Jovens em Berlim: mesmo eles gostam de usar dinheiro vivo (Sascha Kohlmann/Flickr/Creative Commons)
João Pedro Caleiro
Publicado em 10 de fevereiro de 2016 às 15h34.
São Paulo - Na semana passada, o Ministério das Finanças da Alemanha lançou uma proposta para banir pagamentos em dinheiro vivo em valores acima de 5 mil euros (cerca de 22 mil reais).
A ideia é coibir o financiamento de terrorismo e lavagem de dinheiro, e seguir o exemplo de outros países europeus que tem limites ainda menores: na França, ele foi reduzido de 3 mil para mil euros em setembro passado.
Mas os alemães estão resistindo. O Bild, maior jornal do país, publicou um editorial com o título "tire as mãos do nosso dinheiro" e vários grupos políticos das mais variadas linhagens atacaram a proposta.
O presidente do Banco Central do país, Jens Weidmann, disse que criar a impressão que o dinheiro vivo estava sendo tirado dos cidadãos seria "fatal". Na Europa, a Alemanha é uma exceção no seu apego às cédulas e moedas.
As carteiras alemãs costumam ter o dobro da quantidade de dinheiro das holandesas ou francesas e 80% dos pagamentos no país são feitos em cash, segundo o Bundesbank, contra menos de 50% nos Estados Unidos e no Reino Unido.
História
Ninguém sabe exatamente o motivo para isso. Segunda pesquisas de opinião, os alemães acreditam que usar dinheiro torna mais fácil controlar e limitar o gasto, mas especialistas dizem que o hábito também tem raízes históricas.
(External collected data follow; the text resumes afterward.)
/-- **Inertia-invariant lifts of residue classes.** Every element of the residue field of `𝒪_w`
(the valuation ring of `K̄_v`) is the residue of an element of `𝒪_w` fixed by the inertia group
`I_𝔐` — namely `0` or a Teichmüller representative, which lies in `K_v^nr`, the fixed field of
`I_𝔐`. (Neukirch, *ANT*, II (9.9): the residue field of `K̄_v` is that of the maximal unramified
extension.) [cite: NeukirchANT1999, Ch. II §9 Prop. (9.9)] -/
theorem exists_residue_eq_forall_inertia {𝔐 : Ideal v.localAbsIntegers} (h𝔐 : 𝔐 ∈ v.localPrimesAbove)
    (γ : IsLocalRing.ResidueField w.integer) :
    ∃ a : w.integer, IsLocalRing.residue w.integer a = γ ∧
      ∀ σ ∈ 𝔐.inertia (absoluteGaloisGroup (v.adicCompletion K)),
        absoluteGaloisGroup.toAlgEquiv (v.adicCompletion K) σ (a : AlgebraicClosure (v.adicCompletion K)) = a := by
  obtain ⟨c, rfl⟩ := IsLocalRing.residue_surjective γ
  rcases (show w (c : AlgebraicClosure (v.adicCompletion K)) ≤ 1 from c.2).eq_or_lt with hc1 | hclt
  · obtain ⟨ζ, hwζ, hcζ, -, hfix⟩ := exists_rootOfUnity_spectralValuation_sub_lt_one hw h𝔐 hc1
    refine ⟨⟨ζ, hwζ.le⟩, ?_, fun σ hσ ↦ hfix σ hσ⟩
    have := WeierstrassCurve.residue_eq_of_val_sub_lt_one (w := w) hwζ.le c.2 hcζ
    exact this.symm
  · refine ⟨0, ?_, fun σ _ ↦ by simp⟩
    rw [map_zero, eq_comm, ← v_algebraMap_lt_one_iff (Valuation.integer.integers w)]
    exact hclt

omit hw in
/-- Evaluation of a polynomial over `K̄_v` commutes with a `K_v`-automorphism fixing its
coefficients. [folklore] -/
theorem algEquiv_eval_of_forall_coeff
    {σ : AlgebraicClosure (v.adicCompletion K) ≃ₐ[v.adicCompletion K] AlgebraicClosure (v.adicCompletion K)}
    {g : (AlgebraicClosure (v.adicCompletion K))[X]} (hg : ∀ i, σ (g.coeff i) = g.coeff i)
    (x : AlgebraicClosure (v.adicCompletion K)) : σ (g.eval x) = g.eval (σ x) := by
  rw [eval_eq_sum_range, eval_eq_sum_range, map_sum]
  refine Finset.sum_congr rfl fun i _ ↦ ?_
  rw [map_mul, map_pow, hg]

omit hw in
/-- **Hensel lifts of simple roots are inertia-invariant.** Let `f ∈ 𝒪_w[X]` be monic and
`γ` a simple root of its reduction `f̄`. Then `f` has a root `a ∈ 𝒪_w` with residue `γ`
(`𝒪_w` is henselian, `henselianLocalRing_integer`), and every `K_v`-automorphism `σ` of `K̄_v`
which is a `|·|_v`-isometry, moves `w`-integers within their residue class and fixes the
coefficients of `f` fixes `a`: `σ a` is again a root of `f` congruent to `a`, and such a root is
unique (`eq_of_isRoot_of_sub_mem_maximalIdeal`). Neukirch, *ANT*, II §6 (Hensel's lemma,
(6.6)–(6.8)). [cite: NeukirchANT1999, Ch. II §6 (4.6) (Hensel's lemma)] -/
theorem exists_isRoot_residue_eq_forall (f : (w.integer)[X]) (hf : f.Monic)
    (γ : IsLocalRing.ResidueField w.integer)
    (hγ : (f.map (IsLocalRing.residue w.integer)).IsRoot γ)
    (hγ' : (f.map (IsLocalRing.residue w.integer)).derivative.eval γ ≠ 0) :
    ∃ a : w.integer, f.IsRoot a ∧ IsLocalRing.residue w.integer a = γ ∧
      ∀ σ : AlgebraicClosure (v.adicCompletion K) ≃ₐ[v.adicCompletion K]
          AlgebraicClosure (v.adicCompletion K),
        (∀ z, w (σ z) = w z) → (∀ z, w z ≤ 1 → w (σ z - z) < 1) →
        (∀ i, σ ((f.coeff i : w.integer) : AlgebraicClosure (v.adicCompletion K)) = f.coeff i) →
        σ (a : AlgebraicClosure (v.adicCompletion K)) = a := by
  haveI : IsAlgClosed (AlgebraicClosure (v.adicCompletion K)) := inferInstance
  haveI := henselianLocalRing_integer w
  have hv : w.Integers w.integer := Valuation.integer.integers w
  obtain ⟨b₁, rfl⟩ := IsLocalRing.residue_surjective γ
  -- `f(b₁) ∈ 𝔪`, `f'(b₁)` is a unit
  have heval : ∀ g : (w.integer)[X], IsLocalRing.residue w.integer (g.eval b₁) =
      (g.map (IsLocalRing.residue w.integer)).eval (IsLocalRing.residue w.integer b₁) := fun g ↦ by
    rw [eval_map, ← eval₂_at_apply]
  have h₁ : f.eval b₁ ∈ IsLocalRing.maximalIdeal w.integer := by
    rw [← IsLocalRing.residue_eq_zero_iff, heval]; exact hγ
  have h₂ : IsUnit (f.derivative.eval b₁) := by
    apply isUnit_of_residue_ne_zero
    rw [heval, ← derivative_map]; exact hγ'
  obtain ⟨a, ha, hab⟩ := HenselianLocalRing.is_henselian f hf b₁ h₁ h₂
  refine ⟨a, ha, ?_, fun σ hσ₁ hσ₂ hσf ↦ ?_⟩
  · rw [← sub_eq_zero, ← map_sub, IsLocalRing.residue_eq_zero_iff]; exact hab
  · -- `σ a` is a root of `f` congruent to `b₁`
    have hσa1 : w (σ (a : AlgebraicClosure (v.adicCompletion K))) ≤ 1 := (hσ₁ _).le.trans a.2
    set a' : w.integer := ⟨σ (a : AlgebraicClosure (v.adicCompletion K)), hσa1⟩ with ha'
    have hroot : f.IsRoot a' := by
      rw [IsRoot.def]
      apply hv.hom_inj
      rw [map_zero, ← eval_map_algebraMap_integer]
      change (f.map (algebraMap w.integer (AlgebraicClosure (v.adicCompletion K)))).eval
        (σ (a : AlgebraicClosure (v.adicCompletion K))) = 0
      rw [← algEquiv_eval_of_forall_coeff (σ := σ) (fun i ↦ by rw [coeff_map]; exact hσf i),
        eval_map_algebraMap_integer, show f.eval a = 0 from ha, map_zero, map_zero]
    have hcong : a' - b₁ ∈ IsLocalRing.maximalIdeal w.integer := by
      have h1 : a' - a ∈ IsLocalRing.maximalIdeal w.integer := by
        rw [← IsLocalRing.residue_eq_zero_iff, ← v_algebraMap_lt_one_iff hv]
        exact hσ₂ _ a.2
      have : a' - b₁ = (a' - a) + (a - b₁) := by ring
      rw [this]
      exact Ideal.add_mem _ h1 hab
    have hder : IsUnit (f.derivative.eval b₁) := h₂
    have := eq_of_isRoot_of_sub_mem_maximalIdeal f hroot ha hcong hab hder
    exact congrArg (fun z : w.integer ↦ (z : AlgebraicClosure (v.adicCompletion K))) this
import Summits.QuantumFields.GaugeBoot.TiltedBoxEvenMidAxisGeometry
import Summits.QuantumFields.GaugeBoot.DiagonalRPTorusNontrivialRep
import HarnessLib

/-!
# The witness against in-plane LINK reflection positivity on the even square tilted box (gauge-boot, L3 negative supplement; twisted-slab mechanism, the test function)

HONEST FRAMING (cell `pub-gaugeboot`, page 1 of every file): the venture produces certified bounds
on lattice expectations at stated coupling, gauge group, dimension and torus size; NOT a mass gap,
NOT a continuum limit, NOT a string tension; NOT Yang–Mills-summit-bearing (barriers
`FixedCouplingUltralocality`, `PerturbativeInvisibility`). This is the test function of the
NEGATIVE result `TiltedBoxEvenMidAxisRPNegative.lean`.

On the square tilted box of even side `M = 2P` with the link mirror `Θ` along `i`
(`configMidReflect e i σ`, `σ = Θ_i`; on classes `x_i ↦ 1 - x_i`, `TiltedBoxEvenMidAxisGeometry.lean`)
the half observable refuting reflection positivity is the one of the odd box
(`TiltedBoxOddAxisWitness.lean`), placed in the layer `x_i ≡ P` below the twisted slab at `P + ½`:

  `F(U) = (W_p(U) - W_{p+T}(U)) · exp(β ∑_q c_q (N - Re tr ρ(U_q)))`,

`p = (y₀; a, b)` a transverse plaquette of the layer `x_i ≡ P` (`y₀ = [P e_i] = layerSite`,
`a, b ≠ i`), `T = [2P e_j]` the twist, `c_q ∈ {0, 1}` the half-space weights `midWeight`
(`1` iff all links of `q` lie in the closed half `{1 ≤ x_i ≤ P}`). New on the even side: the
exact slab at `½` is NOT cancelled by `F` — its Boltzmann factor
`B(U) = ∏_{q slab at ½} exp(-β (N - Re tr ρ(U_q)))` (`midLower`, continuous, POSITIVE, a function
of the layers `0`, `1` and the crossing links at `½`, all OFF the block of the layer `P + 1` when
`P ≥ 2`) survives and rides along as a frozen positive factor. This file proves:

* `midDiff = W_p - W_{p+T}`, `midExpo = ∑_q c_q (N - Re tr ρ(U_q))`, `midLower = B`, `midF`;
  continuity/boundedness/positivity; **`isMidObservable_midF`** (`F` depends only on links with
  both endpoints in `{1 ≤ x_i ≤ P}`, the shape of `tiltedBox_linkRP`);
* **`midExpo_configMidReflect_add`** — the cancellation of the Boltzmann weight:
  `E(ΘU) + E(U) - S(U) = -∑_{q ∈ slab(0) ∪ slab(P)} (N - Re tr ρ(U_q))`
  (`midWeight_add_midWeight_plaqMidReflect` summed over the involution `plaqMidReflect`);
* **`midDiff_configMidReflect`** — `(W_p - W_{p+T})(ΘU) = W_{p↑+T}(U) - W_{p↑}(U)`, `p↑ = p + e_i`
  (the twist lemma `θ y₀ = y₀ + T + e_i`, `θ(y₀ + T) = y₀ + e_i`);
* `dependsOn_midLower` (off the block of the layer `P + 1`, `P ≥ 2`) and
  **`integral_midLower_mul_midDiff_sq_pos`** — `0 < ∫ B · (W_p - W_{p+T})² dμ₀`.

Everything is `[folklore]` bookkeeping.

References: J. Fröhlich, R. Israel, E. H. Lieb, B. Simon, J. Stat. Phys. 22 (1980) 297, §3;
K. Osterwalder, E. Seiler, Ann. Phys. 110 (1978) 440, §2.
-/

noncomputable section

open MeasureTheory QuotientAddGroup
open Literature.MathematicalPhysics.QuantumFieldTheory (haarProbability)
open Literature.RepresentationTheory.CompactGroups

namespace Summit.QuantumFields.GaugeBoot

namespace TiltedRP

open IsSiteFrame (plaqReflect plaqReflect_fst_of_not_hasDir plaqReflect_snd)

section Witness

variable {d : ℕ} {i j : Fin d} {L P N : ℕ} [NeZero L] [NeZero P]
variable {G : Type*} [Group G]

/-! ## The layer site and the twist -/

omit [NeZero L] [NeZero P] in
/-- `x_i(y₀) = P` for `y₀ = [P e_i]` (`layerSite`), read through `axisCoord`. [folklore] -/
theorem axisCoord_layerSite :
    axisCoord d L (2 * P) (layerSite d L P : TiltedSite d i j (2 * P) (2 * P) L) = ((P : ℕ) : ZMod (2 * P)) := by
  rw [layerSite, axisCoord_mk, Pi.single_eq_same, Int.cast_natCast]

omit [NeZero L] [NeZero P] in
/-- `x_i(y₀ + T) = P`. [folklore] -/
theorem axisCoord_layerSite_add_twist (hij : i ≠ j) :
    axisCoord d L (2 * P) ((layerSite d L P : TiltedSite d i j (2 * P) (2 * P) L) + tiltedTwist d L (2 * P)) =
      ((P : ℕ) : ZMod (2 * P)) := by
  rw [map_add, axisCoord_layerSite, axisCoord_tiltedTwist d L _ hij, add_zero]

/-! ## The observables -/

variable (ρ : G →* Matrix (Fin N) (Fin N) ℂ) (q : DirPair d)

/-- The difference `W_{y₀} - W_{y₀ + T}` of the observables of the transverse plaquette `q` based at
`y₀ = [P e_i]` and at its twist translate. [folklore] -/
def midDiff (U : Config (TiltedSite d i j (2 * P) (2 * P) L) d G) : ℝ :=
  plaqObs ρ (tiltedUnit d i j (2 * P) (2 * P) L) (layerSite d L P, q) U -
    plaqObs ρ (tiltedUnit d i j (2 * P) (2 * P) L) (layerSite d L P + tiltedTwist d L (2 * P), q) U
Uma delas seria o apego especial à privacidade após a experiência traumática da vigilância comunista na Alemanha Oriental. Konstantin von Notz, deputado do Partido Verde, escreveu no Twitter que “o dinheiro vivo nos permite permanecer anônimos durante transações do dia-a-dia. Em uma democracia constitucional, esta é uma liberdade que precisa ser defendida".
Bargeld ist die Möglichkeit zur Anonymität bei Alltagsgeschäften und diese Freiheit muss in einem Rechtsstaat verteidigt werden.
— Konstantin v. Notz (@KonstantinNotz) 5 fevereiro 2016
Vale lembrar que a Alemanha passou por alguns dos piores períodos de hiperinflação da história, quando o dinheiro não valia praticamente nada, e tem uma aversão especial ao endividamento.
O uso de dinheiro costuma ser maior em países com histórico de crises bancárias e moedas instáveis. Nesta contexto, os cidadãos naturalmente preferem guardar dinheiro (principalmente estrangeiro) debaixo do colchão ao invés de confiar em um banco.
Outros países
Enquanto isso, o resto da Europa vai em outra direção. Um novo estudo aponta que a Suécia está caminhando para ser o primeiro país a não usar cédulas de dinheiro no mundo. Nos últimos seis anos, a circulação de dinheiro físico caiu entre 40% e 50%.
Recentemente, a Dinamarca propôs acabar com a exigência de que estabelecimentos como lojas do varejo, postos de gasolina e restaurantes aceitem dinheiro físico como pagamento.
O Banco Central do país já não imprime novas notas e moedas desde o ano passado e praticamente todos os cidadãos adultos tem hoje pelo menos um cartão de débito.
Pesquisadores da Fletcher School calculam que os Estados Unidos economizariam US$ 200 bilhões por ano se deixassem de usar cédulas e moedas.
Outro estudo, da McKinsey, calcula que o uso de dinheiro vivo chega a comer até 1% do PIB em países como a Rússia.